Идея иррационального требуется логикой разума в двух основных смыслах: как темный фон разума и как то «материнское лоно», из которого произрастает свет разума. Так, всякое ощущение темно для разума, пока не будет осознано в свете разума. Так, материя представляется для разума непроницаемой, «темной», пока мы не сведем материю к началам разумности. Шеллинг хорошо говорил о том, что разум сам для себя пер–вично непроблематичен, ибо сам проницаем, и что именно существование «темной» материи есть главная проблема разума[381]. Итак, ощущение и материя суть примеры понятия иррационального в этом первичном смысле темного фона разума.
Но идея разума требует иррационального и в другом, более глубоком смысле. Так, наш разум требует понятия Абсолютного, которое в то же время нереализуемо в мысли — подобно нереализуемости идеи бесконечного. Г. Спенсер в свое время обстоятельно разобрал категории непостижимости идеи Абсолютного (см. его «Основные начала»), Ибо идея Абсолютного требует совпадения противоречий, «coincidentia oppositorum»[382], совместить которые наш разум отказывается, так как это требовало бы разрушения основных логических законов тождества, противоречия и исключенного третьего. Поэтому можно сказать, что мы не можем жить ни с идеей Абсолютного, ни без нее. В этом смысле идея Абсолютного сверхразум на, и эту сверхразумность следует отличать от вне–разумности темного фона разума.
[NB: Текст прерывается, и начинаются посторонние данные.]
import Summits.QuantumAdvantage.QuantumAdvantage.Theorems.RankDialA

/-!
# RankDial (B) — part 2/4: the FIBRE THEOREM for general tables

TARGET BY NAME (cell decomp-qadv, RESIDUAL MODE): item stmt-QuantumAdvantage-23109
`Summit.QuantumAdvantage.QuantumAdvantage.Theses.OddPrimeWalk.ManyReadersSqrtOdd` (=: T), reached through rung R5 =
`AdviceFreeQNC0.WalkHardFLinSel p` (`T → ∀ p ≥ 5, R5 p`, tree `JLinPeel`).  These files SUPPORT the item (`--supports`); they do not close it.

`window_bound_of_equiRank : EquiRank p r → ∃ ℓ₀, ∀ L ℓ R, ℓ₀ ≤ ℓ → ∀ c y, CutFree y L ℓ → RankLE p y (r ℓ) → 24·#WIN ≤ 19·2^(L+ℓ+R)`
(+ `_real`, `_equiRankLin`).  Mechanism [g24 frame, generalised from readership to rank]: on an outside fibre `(a,b)` the cuts live at
class `r'` are determined by the outside data, the class-`r'` fire count is a parity of `#{g live : T_g(Φv)}` = a function `G_(r')(Φv)`
of the sketch (`fireCount`, `ringWinU_iff_fireCount`, `sum_fireCount`), at most two of the three classes win at any `v`
(`not_three_odd`, `sum_three_classes_le`), and `EquiRank` makes each winning level set carry `≤ 1/3 + 1/24` of each weight class;
Fubini over the fibres (`card_win_fibre_eq`, tree `card_filter_eq_sum_glue3`).
-/

set_option linter.dupNamespace false
set_option autoImplicit false

noncomputable section
open Classical

namespace Summit.QuantumAdvantage.QuantumAdvantage.Theorems.RankDial

open Finset
open Summit.QuantumAdvantage.AdviceFreeQNC0

/-! ### §3 The fibre theorem for GENERAL tables: `EquiRank` ⟹ low-rank cut-free-window strategies lose -/

section Fibre
variable {L ℓ R : ℕ} (c : ℕ) (y : Fin (L + ℓ + R + 1) → (Fin (L + ℓ + R) → Bool) → Bool)

/-- [g24] Number of cuts firing at `a ++ v ++ b` whose character, with the window weight replaced by the parameter
`r`, is live (`≢ 0 mod 3`). -/
def fireCount (a : Fin L → Bool) (b : Fin R → Bool) (r : ℕ) (v : Fin ℓ → Bool) : ℕ :=
  (univ.filter fun g : Fin (L + ℓ + R + 1) =>
    y g (glue3 a v b) = true ∧ gapChar ℓ c a b g.val r % 3 ≠ 0).card

/-- [g24] -/
theorem fireCount_mod (a : Fin L → Bool) (b : Fin R → Bool) (r : ℕ) (v : Fin ℓ → Bool) :
    fireCount c y a b r v = fireCount c y a b (r % 3) v := by
  unfold fireCount
  congr 1
  refine Finset.filter_congr fun g _ => ?_
  rw [gapChar_mod ℓ c a b g.val r]

/-- [g24] **The win bit through the window weight** (cut-free window, the window MAY be read):
`WIN(a ++ v ++ b) ⟺ fireCount(|v|, v)` odd. -/
theorem ringWinU_iff_fireCount (hgap : CutFree y L ℓ) (a : Fin L → Bool) (v : Fin ℓ → Bool) (b : Fin R → Bool) :
    ringWinU c y (glue3 a v b) = true ↔ fireCount c y a b (wt v) v % 2 = 1 := by
  unfold ringWinU fireCount
  rw [decide_eq_true_iff]
  have hset : (univ.filter fun g : Fin (L + ℓ + R + 1) =>
      y g (glue3 a v b) = true ∧ (c + g.val + walkExp (glue3 a v b) g.val) % 3 ≠ 0) =
      univ.filter fun g : Fin (L + ℓ + R + 1) =>
        y g (glue3 a v b) = true ∧ gapChar ℓ c a b g.val (wt v) % 3 ≠ 0 := by
    refine Finset.filter_congr fun g _ => ?_
    have hout : y g (glue3 a v b) = true → (g.val ≤ L ∨ L + ℓ ≤ g.val) := by
      intro h1
      by_contra hcon
      push Not at hcon
      have hf := hgap g hcon.1 hcon.2 (glue3 a v b)
      rw [hf] at h1
      exact Bool.false_ne_true h1
    have hchar : (g.val ≤ L ∨ L + ℓ ≤ g.val) →
        c + g.val + walkExp (glue3 a v b) g.val = gapChar ℓ c a b g.val (wt v) := by
      intro hg
      unfold walkExp gapChar
      by_cases hle : g.val ≤ L
      · rw [if_pos hle, wtPrefix_glue3_of_le a v b hle, wt_glue3]
      · rw [if_neg hle, wtPrefix_glue3_of_ge a v b (hg.resolve_left hle), wt_glue3]
    constructor
    · rintro ⟨h1, h2⟩
      exact ⟨h1, by rwa [← hchar (hout h1)]⟩
    · rintro ⟨h1, h2⟩
      exact ⟨h1, by rwa [hchar (hout h1)]⟩
  rw [hset]

/-- [g24] Each firing cut is live at EXACTLY two of the three speed classes. -/
theorem sum_fireCount (a : Fin L → Bool) (b : Fin R → Bool) (v : Fin ℓ → Bool) :
    ∑ r ∈ range 3, fireCount c y a b r v =
      (univ.filter fun g : Fin (L + ℓ + R + 1) => y g (glue3 a v b) = true).card * 2 := by
  set S := univ.filter fun g : Fin (L + ℓ + R + 1) => y g (glue3 a v b) = true with hS
  have hcount : ∀ r, fireCount c y a b r v =
      ∑ g ∈ S, (if gapChar ℓ c a b g.val r % 3 ≠ 0 then 1 else 0) := by
    intro r
    unfold fireCount
    rw [hS, Finset.sum_filter, Finset.card_filter]
    refine Finset.sum_congr rfl fun g _ => ?_
    by_cases h1 : y g (glue3 a v b) = true <;> by_cases h2 : gapChar ℓ c a b g.val r % 3 ≠ 0 <;> simp [h1, h2]
  simp_rw [hcount]
  rw [Finset.sum_comm, Finset.sum_congr rfl fun g _ => sum_range_three_gapChar_ne ℓ c a b g.val,
    Finset.sum_const, smul_eq_mul]

/-- [g24] Hence the three class parities cannot all be odd at the same window content. -/
theorem not_three_odd (a : Fin L → Bool) (b : Fin R → Bool) (v : Fin ℓ → Bool) :
    ¬ (fireCount c y a b 0 v % 2 = 1 ∧ fireCount c y a b 1 v % 2 = 1 ∧ fireCount c y a b 2 v % 2 = 1) := by
  have h := sum_fireCount c y a b v
  rw [Finset.sum_range_succ, Finset.sum_range_succ, Finset.sum_range_succ, Finset.sum_range_zero] at h
  omega

/-- [g24] **At most two classes win**: `Σ_{r<3} #{v : fireCount(r, v) odd} ≤ 2·2^ℓ`. -/
theorem sum_three_classes_le (a : Fin L → Bool) (b : Fin R → Bool) :
    ∑ r ∈ range 3, (univ.filter fun v : Fin ℓ → Bool => fireCount c y a b r v % 2 = 1).card ≤ 2 * 2 ^ ℓ := by
  have hv : ∀ v : Fin ℓ → Bool,
      ∑ r ∈ range 3, (if fireCount c y a b r v % 2 = 1 then 1 else 0) ≤ 2 := by
    intro v
    have h := not_three_odd c y a b v
    rw [Finset.sum_range_succ, Finset.sum_range_succ, Finset.sum_range_succ, Finset.sum_range_zero]
    by_cases h0 : fireCount c y a b 0 v % 2 = 1 <;> by_cases h1 : fireCount c y a b 1 v % 2 = 1 <;>
      by_cases h2 : fireCount c y a b 2 v % 2 = 1
    · exact absurd ⟨h0, h1, h2⟩ h
    all_goals simp [h0, h1, h2]
  simp_rw [Finset.card_filter]
  rw [Finset.sum_comm]
  calc ∑ v : Fin ℓ → Bool, ∑ r ∈ range 3, (if fireCount c y a b r v % 2 = 1 then 1 else 0)
      ≤ ∑ _v : Fin ℓ → Bool, 2 := Finset.sum_le_sum fun v _ => hv v
    _ = 2 * 2 ^ ℓ := by
      rw [Finset.sum_const, Finset.card_univ, Fintype.card_fun, Fintype.card_bool, Fintype.card_fin,
        smul_eq_mul, mul_comm]

/-- [g24] The fibre win count splits over the three residue classes of `|v|`. -/
theorem card_win_fibre_eq (hgap : CutFree y L ℓ) (a : Fin L → Bool) (b : Fin R → Bool) :
    (univ.filter fun v : Fin ℓ → Bool => ringWinU c y (glue3 a v b) = true).card =
      ∑ r ∈ range 3, (univ.filter fun v : Fin ℓ → Bool => wt v % 3 = r ∧ fireCount c y a b r v % 2 = 1).card := by
  rw [Finset.card_eq_sum_card_fiberwise (f := fun v : Fin ℓ → Bool => wt v % 3) (t := range 3)
    (fun v _ => Finset.mem_range.2 (Nat.mod_lt _ (by norm_num)))]
  refine Finset.sum_congr rfl fun r _ => ?_
  rw [Finset.filter_filter]
  congr 1
  refine Finset.filter_congr fun v _ => ?_
  constructor
  · rintro ⟨hw, hr'⟩
    refine ⟨hr', ?_⟩
    rw [ringWinU_iff_fireCount c y hgap, fireCount_mod, hr'] at hw
    exact hw
  · rintro ⟨hr', hw⟩
    refine ⟨?_, hr'⟩
    rw [ringWinU_iff_fireCount c y hgap, fireCount_mod, hr']
    exact hw

/-- **THE FIBRE THEOREM (general tables).**  `EquiRank p r` ⟹ every strategy on `n = L + ℓ + R` bits (selector
tables ARBITRARY) with the window `[L, L+ℓ)` cut-free and of `𝔽_p`-sketch dimension `≤ r(ℓ)` wins on at most
`(19/24)·2ⁿ` inputs: `24·#WIN ≤ 19·2ⁿ` (`ℓ ≥ ℓ₀(r)`).  Fibrewise: the class-`r'` fire parity is `G_{r'}(Φv)` with
`G_{r'}(x) = ` parity of `#{g live at r' : T_g(x)}`; `24·#win ≤ 8·Σ_{r'} #{G_{r'}∘Φ odd} + 3·2^ℓ ≤ 19·2^ℓ`. -/
theorem window_bound_of_equiRank {p : ℕ} {r : ℕ → ℕ} (hE : EquiRank p r) :
    ∃ ℓ₀ : ℕ, ∀ (L ℓ R : ℕ), ℓ₀ ≤ ℓ →
      ∀ (c : ℕ) (y : Fin (L + ℓ + R + 1) → (Fin (L + ℓ + R) → Bool) → Bool),
        CutFree y L ℓ → RankLE p y (r ℓ) →
        24 * (univ.filter fun u : Fin (L + ℓ + R) → Bool => ringWinU c y u = true).card ≤ 19 * 2 ^ (L + ℓ + R) := by
  obtain ⟨ℓ₀, hEq⟩ := hE
  refine ⟨ℓ₀, fun L ℓ R hℓ c y hgap hrank => ?_⟩
  obtain ⟨d, hd, Φ, hΦ⟩ := hrank
  choose T hT using hΦ
  -- fibrewise bound
  have hfib : ∀ (a : Fin L → Bool) (b : Fin R → Bool),
      24 * (univ.filter fun v : Fin ℓ → Bool => ringWinU c y (glue3 a v b) = true).card ≤ 19 * 2 ^ ℓ := by
    intro a b
    rw [card_win_fibre_eq c y hgap a b, Finset.mul_sum]
    have hclass : ∀ r' ∈ range 3,
        24 * (univ.filter fun v : Fin ℓ → Bool => wt v % 3 = r' ∧ fireCount c y a b r' v % 2 = 1).card ≤
          8 * (univ.filter fun v : Fin ℓ → Bool => fireCount c y a b r' v % 2 = 1).card + 2 ^ ℓ := by
      intro r' hr'
      have hr3 : r' < 3 := Finset.mem_range.1 hr'
      -- the class fire count is a function of the sketch
      have hfc : ∀ v : Fin ℓ → Bool, fireCount c y a b r' v =
          (univ.filter fun g : Fin (L + ℓ + R + 1) =>
            T g a b (fun k => ∑ j, if v j then Φ k j else 0) = true ∧ gapChar ℓ c a b g.val r' % 3 ≠ 0).card := by
        intro v
        unfold fireCount
        congr 1
        exact Finset.filter_congr fun g _ => by rw [hT g a b v]
      have hset1 : (univ.filter fun v : Fin ℓ → Bool => wt v % 3 = r' ∧ fireCount c y a b r' v % 2 = 1) =
          univ.filter fun v : Fin ℓ → Bool => wt v % 3 = r' % 3 ∧
            (fun x : Fin d → ZMod p => decide ((univ.filter fun g : Fin (L + ℓ + R + 1) =>
              T g a b x = true ∧ gapChar ℓ c a b g.val r' % 3 ≠ 0).card % 2 = 1))
              (fun k => ∑ j, if v j then Φ k j else 0) = true := by
        refine Finset.filter_congr fun v _ => ?_
        rw [Nat.mod_eq_of_lt hr3, hfc v, decide_eq_true_iff]
      have hset2 : (univ.filter fun v : Fin ℓ → Bool => fireCount c y a b r' v % 2 = 1) =
          univ.filter fun v : Fin ℓ → Bool =>
            (fun x : Fin d → ZMod p => decide ((univ.filter fun g : Fin (L + ℓ + R + 1) =>
              T g a b x = true ∧ gapChar ℓ c a b g.val r' % 3 ≠ 0).card % 2 = 1))
              (fun k => ∑ j, if v j then Φ k j else 0) = true := by
        refine Finset.filter_congr fun v _ => ?_
        rw [hfc v, decide_eq_true_iff]
      rw [hset1, hset2]
      exact hEq ℓ hℓ d hd Φ (fun x : Fin d → ZMod p => decide ((univ.filter fun g : Fin (L + ℓ + R + 1) =>
              T g a b x = true ∧ gapChar ℓ c a b g.val r' % 3 ≠ 0).card % 2 = 1)) r' true
    calc ∑ r' ∈ range 3, 24 * (univ.filter fun v : Fin ℓ → Bool =>
            wt v % 3 = r' ∧ fireCount c y a b r' v % 2 = 1).card
        ≤ ∑ r' ∈ range 3, (8 * (univ.filter fun v : Fin ℓ → Bool => fireCount c y a b r' v % 2 = 1).card + 2 ^ ℓ) :=
          Finset.sum_le_sum hclass
      _ = 8 * ∑ r' ∈ range 3, (univ.filter fun v : Fin ℓ → Bool => fireCount c y a b r' v % 2 = 1).card
            + 3 * 2 ^ ℓ := by
          rw [Finset.sum_add_distrib, Finset.mul_sum, Finset.sum_const, Finset.card_range, smul_eq_mul]
      _ ≤ 8 * (2 * 2 ^ ℓ) + 3 * 2 ^ ℓ := by
          have := sum_three_classes_le c y a b
          omega
      _ = 19 * 2 ^ ℓ := by ring
  -- Fubini over the outside blocks [g24]
  rw [card_filter_eq_sum_glue3 (fun w => ringWinU c y w = true), Finset.mul_sum]
  calc ∑ a : Fin L → Bool, 24 * ∑ b : Fin R → Bool,
        (univ.filter fun v : Fin ℓ → Bool => ringWinU c y (glue3 a v b) = true).card
      ≤ ∑ _a : Fin L → Bool, 2 ^ R * (19 * 2 ^ ℓ) := by
        refine Finset.sum_le_sum fun a _ => ?_
        rw [Finset.mul_sum]
        calc ∑ b : Fin R → Bool, 24 * (univ.filter fun v : Fin ℓ → Bool => ringWinU c y (glue3 a v b) = true).card
            ≤ ∑ _b : Fin R → Bool, 19 * 2 ^ ℓ := Finset.sum_le_sum fun b _ => hfib a b
          _ = 2 ^ R * (19 * 2 ^ ℓ) := by
            rw [Finset.sum_const, Finset.card_univ, Fintype.card_fun, Fintype.card_bool, Fintype.card_fin,
              smul_eq_mul]
    _ = 2 ^ L * (2 ^ R * (19 * 2 ^ ℓ)) := by
        rw [Finset.sum_const, Finset.card_univ, Fintype.card_fun, Fintype.card_bool, Fintype.card_fin,
          smul_eq_mul]
    _ = 19 * 2 ^ (L + ℓ + R) := by rw [pow_add, pow_add]; ring

/-- The fibre theorem as a real fraction: `#WIN ≤ (19/24)·2ⁿ`. -/
theorem window_bound_of_equiRank_real {p : ℕ} {r : ℕ → ℕ} (hE : EquiRank p r) :
    ∃ ℓ₀ : ℕ, ∀ (L ℓ R : ℕ), ℓ₀ ≤ ℓ →
      ∀ (c : ℕ) (y : Fin (L + ℓ + R + 1) → (Fin (L + ℓ + R) → Bool) → Bool),
        CutFree y L ℓ → RankLE p y (r ℓ) →
        ((univ.filter fun u : Fin (L + ℓ + R) → Bool => ringWinU c y u = true).card : ℝ) ≤
          (19 / 24 : ℝ) * (2 : ℝ) ^ (L + ℓ + R) := by
  obtain ⟨ℓ₀, h⟩ := window_bound_of_equiRank hE
  refine ⟨ℓ₀, fun L ℓ R hℓ c y hgap hrank => ?_⟩
  have h' := h L ℓ R hℓ c y hgap hrank
  have h'' : (24 : ℝ) * ((univ.filter fun u : Fin (L + ℓ + R) → Bool => ringWinU c y u = true).card : ℝ) ≤
      19 * (2 : ℝ) ^ (L + ℓ + R) := by exact_mod_cast h'
  linarith

/-- **The general-table theorem at the proved rung**: `EquiRankLin p` ⟹ for SOME `E`, every strategy (tables
arbitrary) with a cut-free window of sketch dimension `≤ ℓ/E`, `ℓ ≥ ℓ₀`, wins on `≤ (19/24)·2ⁿ` inputs. -/
theorem window_bound_of_equiRankLin {p : ℕ} (h : EquiRankLin p) :
    ∃ E : ℕ, 0 < E ∧ ∃ ℓ₀ : ℕ, ∀ (L ℓ R : ℕ), ℓ₀ ≤ ℓ →
      ∀ (c : ℕ) (y : Fin (L + ℓ + R + 1) → (Fin (L + ℓ + R) → Bool) → Bool),
        CutFree y L ℓ → RankLE p y (ℓ / E) →
        ((univ.filter fun u : Fin (L + ℓ + R) → Bool => ringWinU c y u = true).card : ℝ) ≤
          (19 / 24 : ℝ) * (2 : ℝ) ^ (L + ℓ + R) := by
  obtain ⟨E, hE, hEq⟩ := h
  obtain ⟨ℓ₀, hW⟩ := window_bound_of_equiRank_real hEq
  exact ⟨E, hE, ℓ₀, hW⟩

end Fibre

end Summit.QuantumAdvantage.QuantumAdvantage.Theorems.RankDial

end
Царство разума есть царство середины, под которой — темная бездна до–разумного Непостижимого и над которой — светлое небо сверхразумного Непостижимого.
Идея Абсолютного непостижима, но требуется разумом именно в качестве своей непостижимости. Глубокое обоснование и блестящее выражение этой идеи можно найти в книге С. Франка «Непостижимое». Но если Абсолютное непостижимо, то истины христианского откровения (догмат о Троице, Боговопйощение) непостижимы, так сказать, во второй степени. Ибо эти истины недедуцируемы из разума, хотя и могут быть частично осмыслены разумом. Киркегор называл религии, основанные на идее Абсолютного Божества, «религиозностью “А”», и религии, основанные на парадоксальном вхождении вечности во время, — «религиозностью “Б”», утверждая абсолютную иррациональность (в духе Тертуллиана) последней, высшей формы религиозности. Если идея Бога в известном смысле «врожденна» человеку, то догматы христианского откровения могут быть усвоены только через мистический опыт[383]. Не занимаясь в пределах этой книги богословием, мы не будем, однако, углублять эту тему.
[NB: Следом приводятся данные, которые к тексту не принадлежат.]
/-- **Reduction of Thm. 6.1 to its sequential form** (the opening of the printed proof: "Suppose
that `|P^δ(Ω^δ) - p(Ω^δ)| ≥ ε₀ > 0` for some domains with `δ → 0`. Passing to a subsequence, we may
assume that … `ϰ^δ → ϰ`"): it suffices to show that along every SEQUENCE of admissible
configurations with `δ_k → 0` whose crossing probabilities `P_k` and moduli `η_k` converge, the
limits satisfy `P_∞ = p(η_∞)`. The optimal `ε(δ)` is `csEps`; compactness of `[0, 1]` supplies the
convergent subsequences and the continuity of `p` concludes.
[cite: ChelkakSmirnov2012Ising, §6, proof of Thm. 6.1 (first paragraph after (6.7))] -/
theorem chelkakSmirnov2012_of_seq
    (h : ∀ r R t : ℝ, 0 < r → 0 < R → 0 < t → ∀ c : ℕ → CSConfig r R t,
      Tendsto (fun k ↦ (c k).δ) atTop (𝓝 0) → ∀ P η : ℝ,
      Tendsto (fun k ↦ (c k).P) atTop (𝓝 P) → Tendsto (fun k ↦ (c k).η) atTop (𝓝 η) →
      P = fkIsingCrossingFunction η) :
    ChelkakSmirnov2012_fkIsingQuadrilateralCrossing := by
  intro r R t hr hR ht
  refine ⟨csEps r R t, ?_, ?_⟩
  · -- `ε(δ) → 0`, by contradiction
    by_contra hnot
    obtain ⟨e, he, hfreq⟩ : ∃ e : ℝ, 0 < e ∧ ∃ᶠ δ in 𝓝[>] (0 : ℝ), e ≤ csEps r R t δ := by
      by_contra hall
      push Not at hall
      apply hnot
      rw [Metric.tendsto_nhds]
      intro e he
      filter_upwards [hall e he] with δ hδ
      rwa [Real.dist_eq, sub_zero, abs_of_nonneg (csEps_nonneg r R t δ)]
    -- a sequence `δ_k → 0`, `δ_k > 0`, with `ε(δ_k) ≥ e`
    have hfreq' : ∃ᶠ δ in 𝓝[>] (0 : ℝ), 0 < δ ∧ e ≤ csEps r R t δ :=
      (hfreq.and_eventually eventually_mem_nhdsWithin).mono fun δ ⟨h1, h2⟩ ↦ ⟨h2, h1⟩
    obtain ⟨δs, hδs, hδs'⟩ := Filter.exists_seq_forall_of_frequently hfreq'
    -- configurations at these meshes with error `> e/2`
    have hc : ∀ k, ∃ c : CSConfig r R t, c.δ = δs k ∧ e / 2 < c.err := fun k ↦
      exists_config_of_lt_csEps (by linarith) (by linarith [(hδs' k).2])
    choose c hcδ hce using hc
    -- compactness of `[0, 1]`: a subsequence along which `P_k` and `η_k` converge
    obtain ⟨P, -, φ₁, hφ₁, hP⟩ := tendsto_subseq_of_bounded (Metric.isBounded_Icc (0 : ℝ) 1)
      (x := fun k ↦ (c k).P) (fun k ↦ (c k).P_mem_Icc)
    obtain ⟨η, -, φ₂, hφ₂, hη⟩ := tendsto_subseq_of_bounded (Metric.isBounded_Icc (0 : ℝ) 1)
      (x := fun k ↦ (c (φ₁ k)).η) (fun k ↦ (c (φ₁ k)).η_mem_Icc)
    -- the sequential hypothesis along `c ∘ φ₁ ∘ φ₂`
    have hδ0 : Tendsto (fun k ↦ (c (φ₁ (φ₂ k))).δ) atTop (𝓝 0) := by
      have h0 : Tendsto δs atTop (𝓝 0) := hδs.mono_right nhdsWithin_le_nhds
      have := (h0.comp hφ₁.tendsto_atTop).comp hφ₂.tendsto_atTop
      simpa [Function.comp_def, hcδ] using this
    have hPP : Tendsto (fun k ↦ (c (φ₁ (φ₂ k))).P) atTop (𝓝 P) := hP.comp hφ₂.tendsto_atTop
    have hηη : Tendsto (fun k ↦ (c (φ₁ (φ₂ k))).η) atTop (𝓝 η) := hη
    have key := h r R t hr hR ht (fun k ↦ c (φ₁ (φ₂ k))) hδ0 P η hPP hηη
    -- the errors along the subsequence tend to `|P - p(η)| = 0` …
    have herr : Tendsto (fun k ↦ (c (φ₁ (φ₂ k))).err) atTop
        (𝓝 |P - fkIsingCrossingFunction η|) :=
      (hPP.sub ((continuous_fkIsingCrossingFunction.tendsto η).comp hηη)).abs
    rw [key, sub_self, abs_zero] at herr
    -- … but they all exceed `e/2 > 0`
    obtain ⟨k, hk⟩ := (herr.eventually (Iio_mem_nhds (by linarith : (0 : ℝ) < e / 2))).exists
    exact absurd (hce (φ₁ (φ₂ k))) (not_lt.2 (le_of_lt hk))
  · intro δ E d₀ n z₀ hδ hq U hball hsub harcs φ x hmono hbv
    exact err_le_csEps (⟨δ, E, d₀, n, z₀, x, φ, hδ, hq, hball, hsub, harcs, hmono, hbv⟩ : CSConfig r R t)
Итак, разум сам по себе не абсолютен, хотя подводит нас к тайне Абсолютного. Это означает отнюдь не относительность разума, но лишь его экзистенциальную ограниченность. Идея Абсолютного лишь гносеологически требует идеи относительного как своей логической «пары». Понятая же в онтологическом смысле идея Абсоллютного co–парна идее конечности. Так, когда мы утверждаем, что познаваем лишь мир явлений, Абсолютное же непознаваемо, то мы в эти суждения вкладываем гносеологическое значение и не в силах указать точной границы этих сфер. Если же мы утверждаем, что, скажем, законы планиметрии относительны, так как они являются частным случаем законов сфереометрии, то мы употребляем термин «относительный» в смысле частного, ограниченного знания, то есть употребляем этот термин в онтологическом смысле.
Во всяком случае, несомненна онтологическая серединность разума, его неспособность проникать как в «низшее», «темное» иррациональное, так и в высшее, «светлое» Непостижимое, при его способности сознавать наличие обеих иррациональностей.
Между тем идея свободы в строгом смысле этого слова включает в себя абсолютоподобие. Свобода порождающая, она есть «causa sui» — «причинность из себя»[384]. Свобода в этом смысле сугубо иррациональна и, следовательно, не может быть исчерпана и измерена разумом. В этой врожденной иррациональности свободы — онтологическое осуждение идеи «разумной свободы». Свобода сама заключает в себе «монаду Абсолютного». Свобода, повторяем, изначальна, несводима ни к чему другому, кроме себя. Если человеческое творчество требует материала, то оно все же не исчерпывается никаким материалом, оно всегда привносит нечто категориально новое в бытие. Свобода — творческая родина бытия, его изначальный источник. Свобода не есть само Абсолютное уже потому, что Абсолютное не терпит ничего вне себя, кроме творимой Абсолютным свободы. Продукты же свободы уже вне свободы. Но свобода — абсолютоподобна, в ней есть нечто от Абсолютного.